open scoped Classical in
/-- **Pulling a typed end-pair export of the mirrored cell back to the cell.**  See the module docstring. -/
theorem endPairs_pullback_mirror (ver : WordVersion) (X : Finset (EuclideanSpace ℝ (Fin 3))) (c : EuclideanSpace ℝ (Fin 3))
    (hc : basalMirror c = -c) (L G : EuclideanSpace ℝ (Fin 3) ≃ₗᵢ[ℝ] EuclideanSpace ℝ (Fin 3))
    (hG : G = ((((ℝ ∙ EuclideanSpace.single (2 : Fin 3) (1 : ℝ)).reflection).trans L).trans basalMirror))
    (T' : Finset (EuclideanSpace ℝ (Fin 3) × EuclideanSpace ℝ (Fin 3))) {lo hi : ℝ}
    (hTpair' : ∀ bq ∈ T', bq.1 ∈ X.image (fun p => basalMirror p + c) ∧ bq.2 ∈ X.image (fun p => basalMirror p + c) ∧
      dist bq.1 bq.2 = 1 ∧ lo ≤ bq.1 2 ∧ bq.1 2 < hi)
    (hTpay' : ∀ bq ∈ T', ((X.image (fun p => basalMirror p + c)).filter fun q => dist bq.1 q = 1).card ≤ 11 ∨
      ∃ z₁ ∈ X.image (fun p => basalMirror p + c), ∃ z₂ ∈ X.image (fun p => basalMirror p + c), z₁ ≠ z₂ ∧
        dist bq.1 z₁ = 1 ∧ dist bq.1 z₂ = 1 ∧
        ((X.image (fun p => basalMirror p + c)).filter fun q => dist z₁ q = 1).card ≤ 11 ∧
        ((X.image (fun p => basalMirror p + c)).filter fun q => dist z₂ q = 1).card ≤ 11)
    (hTwit' : ∀ bq ∈ T', ∃ r ∈ inPlaneRoots G 1, ∃ κ : List (EuclideanSpace ℝ (Fin 3)), WFChain r κ ∧
      bq.2 - (⟨G, inPlaneRoots G 1⟩ : PlateSystem).Fw κ (((-1 : ℝ) ^ κ.length) • r) ∈ X.image (fun p => basalMirror p + c) ∧
      IsEndMove (X.image (fun p => basalMirror p + c)) ver ((⟨G, inPlaneRoots G 1⟩ : PlateSystem).Fw κ)
        ((⟨G, inPlaneRoots G 1⟩ : PlateSystem).Fw κ (((-1 : ℝ) ^ κ.length) • r)) bq.2 bq.1) :
    ∃ T : Finset (EuclideanSpace ℝ (Fin 3) × EuclideanSpace ℝ (Fin 3)), T.card = T'.card ∧
      (∀ bq ∈ T, bq.1 ∈ X ∧ bq.2 ∈ X ∧ dist bq.1 bq.2 = 1 ∧ c 2 - hi < bq.1 2 ∧ bq.1 2 ≤ c 2 - lo) ∧
      (∀ bq ∈ T, (X.filter fun q => dist bq.1 q = 1).card ≤ 11 ∨
        ∃ z₁ ∈ X, ∃ z₂ ∈ X, z₁ ≠ z₂ ∧ dist bq.1 z₁ = 1 ∧ dist bq.1 z₂ = 1 ∧
          (X.filter fun q => dist z₁ q = 1).card ≤ 11 ∧ (X.filter fun q => dist z₂ q = 1).card ≤ 11) ∧
      (∀ bq ∈ T, ∃ r ∈ inPlaneRoots L 1, ∃ κ : List (EuclideanSpace ℝ (Fin 3)),
        (∀ μ ∈ κ, ‖μ‖ = 1 ∧
          ∀ w ∈ fccSlots, ⟪w, μ⟫_ℝ = 0 ∨ ⟪w, μ⟫_ℝ = Real.sqrt (2 / 3) ∨ ⟪w, μ⟫_ℝ = -Real.sqrt (2 / 3)) ∧
        (∀ μ ∈ κ, ⟪r, μ⟫_ℝ = Real.sqrt (2 / 3) ∨ ⟪r, μ⟫_ℝ = -Real.sqrt (2 / 3)) ∧
        List.IsChain (fun μ μ' => ⟪μ, μ'⟫_ℝ = 1 / 3 ∨ ⟪μ, μ'⟫_ℝ = -1 / 3) (κ ++ [EuclideanSpace.single (2 : Fin 3) (1 : ℝ)]) ∧
        (bq.1 = bq.2 + (⟨L, inPlaneRoots L 1⟩ : PlateSystem).Fw (κ ++ [EuclideanSpace.single (2 : Fin 3) (1 : ℝ)])
            (((-1 : ℝ) ^ (κ ++ [EuclideanSpace.single (2 : Fin 3) (1 : ℝ)]).length) • r) ∨
          ∃ m : EuclideanSpace ℝ (Fin 3), ‖m‖ = 1 ∧
            (∀ w ∈ fccSlots,
              ⟪(⟨L, inPlaneRoots L 1⟩ : PlateSystem).Fw (κ ++ [EuclideanSpace.single (2 : Fin 3) (1 : ℝ)]) w, m⟫_ℝ = 0 ∨
              ⟪(⟨L, inPlaneRoots L 1⟩ : PlateSystem).Fw (κ ++ [EuclideanSpace.single (2 : Fin 3) (1 : ℝ)]) w, m⟫_ℝ =
                Real.sqrt (2 / 3) ∨
              ⟪(⟨L, inPlaneRoots L 1⟩ : PlateSystem).Fw (κ ++ [EuclideanSpace.single (2 : Fin 3) (1 : ℝ)]) w, m⟫_ℝ =
                -Real.sqrt (2 / 3)) ∧
            ⟪(⟨L, inPlaneRoots L 1⟩ : PlateSystem).Fw (κ ++ [EuclideanSpace.single (2 : Fin 3) (1 : ℝ)])
              (((-1 : ℝ) ^ (κ ++ [EuclideanSpace.single (2 : Fin 3) (1 : ℝ)]).length) • r), m⟫_ℝ = Real.sqrt (2 / 3) ∧
            bq.1 = bq.2 - ((⟨L, inPlaneRoots L 1⟩ : PlateSystem).Fw (κ ++ [EuclideanSpace.single (2 : Fin 3) (1 : ℝ)])
              (((-1 : ℝ) ^ (κ ++ [EuclideanSpace.single (2 : Fin 3) (1 : ℝ)]).length) • r) -
              (2 * ⟪(⟨L, inPlaneRoots L 1⟩ : PlateSystem).Fw (κ ++ [EuclideanSpace.single (2 : Fin 3) (1 : ℝ)])
                (((-1 : ℝ) ^ (κ ++ [EuclideanSpace.single (2 : Fin 3) (1 : ℝ)]).length) • r), m⟫_ℝ) • m))) ∧
      (∀ bq ∈ T, ∃ (G' : EuclideanSpace ℝ (Fin 3) ≃ₗᵢ[ℝ] EuclideanSpace ℝ (Fin 3)) (d' : EuclideanSpace ℝ (Fin 3)),
        PlateSystem.Adm ⟨((ℝ ∙ EuclideanSpace.single (2 : Fin 3) (1 : ℝ)).reflection).trans L,
          inPlaneRoots (((ℝ ∙ EuclideanSpace.single (2 : Fin 3) (1 : ℝ)).reflection).trans L) (-1)⟩ G' d' ∧
        bq.2 - d' ∈ X ∧ IsEndMove X ver G' d' bq.2 bq.1) := by
  set e₃ : EuclideanSpace ℝ (Fin 3) := EuclideanSpace.single (2 : Fin 3) (1 : ℝ) with he₃
  set H : EuclideanSpace ℝ (Fin 3) ≃ₗᵢ[ℝ] EuclideanSpace ℝ (Fin 3) := (ℝ ∙ e₃).reflection with hH
  have he₃1 : ‖e₃‖ = 1 := by rw [he₃, PiLp.norm_single, norm_one]
  -- the cell mirror `M`
  set M : EuclideanSpace ℝ (Fin 3) → EuclideanSpace ℝ (Fin 3) := fun p => basalMirror p + c with hM
  set X' := X.image M with hX'
  have hMM : ∀ p, M (M p) = p := by
    intro p; simp only [hM, map_add, basalMirror_basalMirror, hc]; abel
  have hMinj : Function.Injective M := fun p q hpq => by
    have := congrArg M hpq; rwa [hMM, hMM] at this
  have hMdist : ∀ p q, dist (M p) (M q) = dist p q := by
    intro p q; simp only [hM, dist_add_right, LinearIsometryEquiv.dist_map]
  have hc0 : c 0 = 0 := by
    have h := congrArg (fun v : EuclideanSpace ℝ (Fin 3) => v 0) hc
    simp only [basalMirror_apply_coord, PiLp.neg_apply] at h
    have : (0 : Fin 3) ≠ 2 := by decide
    rw [if_neg this] at h; linarith
  have hc1 : c 1 = 0 := by
    have h := congrArg (fun v : EuclideanSpace ℝ (Fin 3) => v 1) hc
    simp only [basalMirror_apply_coord, PiLp.neg_apply] at h
    have : (1 : Fin 3) ≠ 2 := by decide
    rw [if_neg this] at h; linarith
  have hM2 : ∀ p, M p 2 = c 2 - p 2 := by
    intro p; simp only [hM, PiLp.add_apply, basalMirror_apply_coord, if_true]; ring
  have hmemX' : ∀ p, p ∈ X' ↔ M p ∈ X := by
    intro p
    constructor
    · intro hp
      obtain ⟨q, hq, rfl⟩ := mem_image.1 hp
      rw [hMM]; exact hq
    · intro hp
      exact mem_image.2 ⟨M p, hp, hMM p⟩
  have hX'' : X'.image M = X := by
    ext p
    rw [mem_image]
    constructor
    · rintro ⟨q, hq, rfl⟩; exact (hmemX' q).1 hq
    · intro hp; exact ⟨M p, (hmemX' _).2 (by rw [hMM]; exact hp), hMM p⟩
  have hdeg : ∀ b, (X'.filter fun q => dist b q = 1).card = (X.filter fun q => dist (M b) q = 1).card := by
    intro b
    have : (X.filter fun q => dist (M b) q = 1) = (X'.filter fun q => dist b q = 1).image M := by
      ext q
      rw [mem_filter, mem_image]
      constructor
      · rintro ⟨hq, hd⟩
        refine ⟨M q, mem_filter.2 ⟨(hmemX' _).2 (by rw [hMM]; exact hq), ?_⟩, hMM q⟩
        rw [← hMdist, hMM]; exact hd
      · rintro ⟨q', hq', rfl⟩
        obtain ⟨hq'X, hd⟩ := mem_filter.1 hq'
        exact ⟨(hmemX' q').1 hq'X, by rw [hMdist]; exact hd⟩
    rw [this, card_image_of_injective _ hMinj]
  -- the half-turn on horizontal vectors, and the root sets
  have hHneg : ∀ r : EuclideanSpace ℝ (Fin 3), r 2 = 0 → H r = -r := by
    intro r hr; rw [hH, halfTurn_apply, hr, mul_zero, zero_smul, zero_sub]
  have hbM2 : ∀ v : EuclideanSpace ℝ (Fin 3), basalMirror v 2 = -v 2 := fun v => by
    rw [basalMirror_apply_coord, if_pos rfl]
  have hG2 : ∀ r : EuclideanSpace ℝ (Fin 3), r 2 = 0 → G r 2 = L r 2 := by
    intro r hr
    rw [hG, LinearIsometryEquiv.trans_apply, LinearIsometryEquiv.trans_apply, hbM2, hHneg r hr, map_neg,
      PiLp.neg_apply, neg_neg]
  have hRT : inPlaneRoots G 1 = inPlaneRoots L 1 := by
    unfold inPlaneRoots
    refine filter_congr fun r _ => ?_
    constructor
    · rintro ⟨h0, h1⟩; exact ⟨h0, by rw [← hG2 r h0]; exact h1⟩
    · rintro ⟨h0, h1⟩; exact ⟨h0, by rw [hG2 r h0]; exact h1⟩
  have hRT₂ : inPlaneRoots (H.trans L) (-1) = inPlaneRoots L 1 := by
    unfold inPlaneRoots
    refine filter_congr fun r _ => ?_
    have key : r 2 = 0 → (H.trans L) r 2 = -(L r 2) := by
      intro hr; rw [LinearIsometryEquiv.trans_apply, hHneg r hr, map_neg, PiLp.neg_apply]
    constructor
    · rintro ⟨h0, h1⟩; refine ⟨h0, ?_⟩; rw [key h0] at h1; linarith
    · rintro ⟨h0, h1⟩; refine ⟨h0, ?_⟩; rw [key h0]; linarith
  -- the frames: `basalMirror ∘ Fw_G κ = Fw_{H ≫ L} κ = − Fw_L (κ ++ [e₃])`
  set SG : PlateSystem := ⟨G, inPlaneRoots G 1⟩ with hSG
  set S₁ : PlateSystem := ⟨L, inPlaneRoots L 1⟩ with hS₁
  set S₂ : PlateSystem := ⟨H.trans L, inPlaneRoots (H.trans L) (-1)⟩ with hS₂
  have hconv₂ : ∀ κ : List (EuclideanSpace ℝ (Fin 3)), (SG.Fw κ).trans basalMirror = S₂.Fw κ := by
    intro κ
    induction κ with
    | nil =>
      refine LinearIsometryEquiv.ext fun x => ?_
      show basalMirror (G x) = (H.trans L) x
      rw [hG, LinearIsometryEquiv.trans_apply, basalMirror_basalMirror]
    | cons μ κ ih =>
      rw [PlateSystem.fw_cons, PlateSystem.fw_cons, ← ih]; rfl
  have hconv₁ : ∀ (κ : List (EuclideanSpace ℝ (Fin 3))) (x : EuclideanSpace ℝ (Fin 3)),
      S₂.Fw κ x = -S₁.Fw (κ ++ [e₃]) x := by
    intro κ x
    rw [PlateSystem.fw_append_e₃ L (inPlaneRoots L 1) (inPlaneRoots (H.trans L) (-1)) κ]
    -- both are word frames over base frames that differ by a sign: `H ≫ L = −(M_{e₃} ≫ L)`
    induction κ generalizing x with
    | nil =>
      show (H.trans L) x = -((basalMirror.trans L) x)
      rw [LinearIsometryEquiv.trans_apply, LinearIsometryEquiv.trans_apply, ← map_neg]
      congr 1
      rw [hH, halfTurn_apply, basalMirror, reflection_unit_apply he₃1, ← apply_two_eq_inner_e₃]
      module
    | cons μ κ ih =>
      rw [PlateSystem.fw_cons, PlateSystem.fw_cons, LinearIsometryEquiv.trans_apply, LinearIsometryEquiv.trans_apply, ih]
  -- the pulled-back pair set
  set T : Finset (EuclideanSpace ℝ (Fin 3) × EuclideanSpace ℝ (Fin 3)) := T'.image (fun bq => (M bq.1, M bq.2)) with hT
  have hPinj : Function.Injective (fun bq : EuclideanSpace ℝ (Fin 3) × EuclideanSpace ℝ (Fin 3) => (M bq.1, M bq.2)) := by
    intro a b hab
    simp only [Prod.mk.injEq] at hab
    exact Prod.ext (hMinj hab.1) (hMinj hab.2)
  refine ⟨T, card_image_of_injective _ hPinj, ?_, ?_, ?_, ?_⟩
  · -- balls, contact, reflected window
    intro bq hbq
    obtain ⟨bq', hbq', rfl⟩ := mem_image.1 hbq
    obtain ⟨h1, h2, h3, h4, h5⟩ := hTpair' bq' hbq'
    refine ⟨(hmemX' _).1 h1, (hmemX' _).1 h2, by rw [hMdist]; exact h3, ?_, ?_⟩
    · show c 2 - hi < M bq'.1 2; rw [hM2]; linarith
    · show M bq'.1 2 ≤ c 2 - lo; rw [hM2]; linarith
  · -- two payers (degrees are `M`-invariant)
    intro bq hbq
    obtain ⟨bq', hbq', rfl⟩ := mem_image.1 hbq
    rcases hTpay' bq' hbq' with h11 | ⟨z₁, hz₁, z₂, hz₂, hne, hd₁, hd₂, hc₁, hc₂⟩
    · left; show (X.filter fun q => dist (M bq'.1) q = 1).card ≤ 11; rw [← hdeg]; exact h11
    · right
      refine ⟨M z₁, (hmemX' _).1 hz₁, M z₂, (hmemX' _).1 hz₂, fun h' => hne (hMinj h'), ?_, ?_, ?_, ?_⟩
      · show dist (M bq'.1) (M z₁) = 1; rw [hMdist]; exact hd₁
      · show dist (M bq'.1) (M z₂) = 1; rw [hMdist]; exact hd₂
      · rw [← hdeg]; exact hc₁
      · rw [← hdeg]; exact hc₂
  · -- the SHAPE form over the bottom frame `L`
    intro bq hbq
    obtain ⟨bq', hbq', rfl⟩ := mem_image.1 hbq
    obtain ⟨r, hr, κ, hWF, -, hmove⟩ := hTwit' bq' hbq'
    rw [hRT] at hr
    have hr2 : r 2 = 0 := (mem_filter.1 hr).2.1
    obtain ⟨hlet, hch⟩ := wfChain_letters hWF
    have hob := wfChain_oblique hWF
    -- transport the end-move to `X`
    have hmoveX := isEndMove_transport (X' := X') basalMirror c hmove
    rw [hX'', hconv₂ κ] at hmoveX
    set d : EuclideanSpace ℝ (Fin 3) := SG.Fw κ (((-1 : ℝ) ^ κ.length) • r) with hd
    set κ'' := κ ++ [e₃] with hκ''
    have hd' : basalMirror d = S₁.Fw κ'' (((-1 : ℝ) ^ κ''.length) • r) := by
      have e1 : basalMirror d = S₂.Fw κ (((-1 : ℝ) ^ κ.length) • r) := by
        rw [hd, ← hconv₂ κ]; rfl
      rw [e1, hconv₁, hκ'', List.length_append, List.length_singleton, pow_succ, ← map_neg]
      congr 1; module
    refine ⟨r, hr, κ, hlet, hob, ?_, ?_⟩
    · -- the appended chain
      rw [List.isChain_append]
      refine ⟨hch, List.isChain_singleton _, ?_⟩
      intro x hx y hy
      rw [List.head?_cons, Option.mem_some_iff] at hy
      subst hy
      obtain ⟨l, hl⟩ : ∃ l, κ = l ++ [x] := by
        rcases List.eq_nil_or_concat' κ with h0 | ⟨l, a, h0⟩
        · rw [h0] at hx; simp at hx
        · refine ⟨l, ?_⟩
          rw [h0, List.getLast?_concat, Option.mem_some_iff] at hx
          rw [h0, hx]
      have hxκ : x ∈ κ := by rw [hl]; simp
      obtain ⟨hx1, hxm⟩ := hlet x hxκ
      obtain ⟨hxe, hxe'⟩ := wfChain_letter_ne_axis hr2 hWF hxκ
      exact menuNormals_chain_of_ne_of_ne_neg hx1 he₃1 hxm
        (fun w hw => by rw [← apply_two_eq_inner_e₃]; exact slot_apply_two_cases hw) hxe
        (fun h' => hxe' (by rw [← he₃]; rw [h', neg_neg]))
    · -- the shape of the move, read in `X`
      rcases shape_of_isEndMove hmoveX with hstraight | ⟨m, hm1, hmenu, hdm, hcross⟩
      · left
        show M bq'.1 = M bq'.2 + _
        rw [← hd']; exact hstraight
      · right
        refine ⟨m, hm1, fun w hw => ?_, by rw [← hd']; exact hdm, by
          show M bq'.1 = M bq'.2 - _; rw [← hd']; exact hcross⟩
        have key := hmenu w hw
        rw [hconv₁ κ w, inner_neg_left] at key
        rcases key with h0 | h0 | h0
        · left; linarith
        · right; right; linarith
        · right; left; linarith
  · -- the ADMISSIBLE-CLASS form for the top system of the twin row
    intro bq hbq
    obtain ⟨bq', hbq', rfl⟩ := mem_image.1 hbq
    obtain ⟨r, hr, κ, hWF, hpred, hmove⟩ := hTwit' bq' hbq'
    have hmoveX := isEndMove_transport (X' := X') basalMirror c hmove
    rw [hX'', hconv₂ κ] at hmoveX
    set d : EuclideanSpace ℝ (Fin 3) := SG.Fw κ (((-1 : ℝ) ^ κ.length) • r) with hd
    have hd₂ : basalMirror d = S₂.Fw κ (((-1 : ℝ) ^ κ.length) • r) := by rw [hd, ← hconv₂ κ]; rfl
    refine ⟨S₂.Fw κ, S₂.Fw κ (((-1 : ℝ) ^ κ.length) • r),
      ⟨r, by show r ∈ inPlaneRoots (H.trans L) (-1); rw [hRT₂, ← hRT]; exact hr, κ, hWF, rfl, rfl⟩, ?_, ?_⟩
    · -- the predecessor ball
      have := (hmemX' _).1 hpred
      have e : M (bq'.2 - d) = M bq'.2 - basalMirror d := by
        simp only [hM, map_sub]; abel
      rw [e, hd₂] at this
      exact this
    · rw [← hd₂]; exact hmoveX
--------------------
The line containing "c), z₁ ≠ z₂ ∧" marks the end: copy exactly every line from the top of the data above down to it, that line included.

open scoped Classical in
/-- **Pulling a typed end-pair export of the mirrored cell back to the cell.**  See the module docstring. -/
theorem endPairs_pullback_mirror (ver : WordVersion) (X : Finset (EuclideanSpace ℝ (Fin 3))) (c : EuclideanSpace ℝ (Fin 3))
    (hc : basalMirror c = -c) (L G : EuclideanSpace ℝ (Fin 3) ≃ₗᵢ[ℝ] EuclideanSpace ℝ (Fin 3))
    (hG : G = ((((ℝ ∙ EuclideanSpace.single (2 : Fin 3) (1 : ℝ)).reflection).trans L).trans basalMirror))
    (T' : Finset (EuclideanSpace ℝ (Fin 3) × EuclideanSpace ℝ (Fin 3))) {lo hi : ℝ}
    (hTpair' : ∀ bq ∈ T', bq.1 ∈ X.image (fun p => basalMirror p + c) ∧ bq.2 ∈ X.image (fun p => basalMirror p + c) ∧
      dist bq.1 bq.2 = 1 ∧ lo ≤ bq.1 2 ∧ bq.1 2 < hi)
    (hTpay' : ∀ bq ∈ T', ((X.image (fun p => basalMirror p + c)).filter fun q => dist bq.1 q = 1).card ≤ 11 ∨
      ∃ z₁ ∈ X.image (fun p => basalMirror p + c), ∃ z₂ ∈ X.image (fun p => basalMirror p + c), z₁ ≠ z₂ ∧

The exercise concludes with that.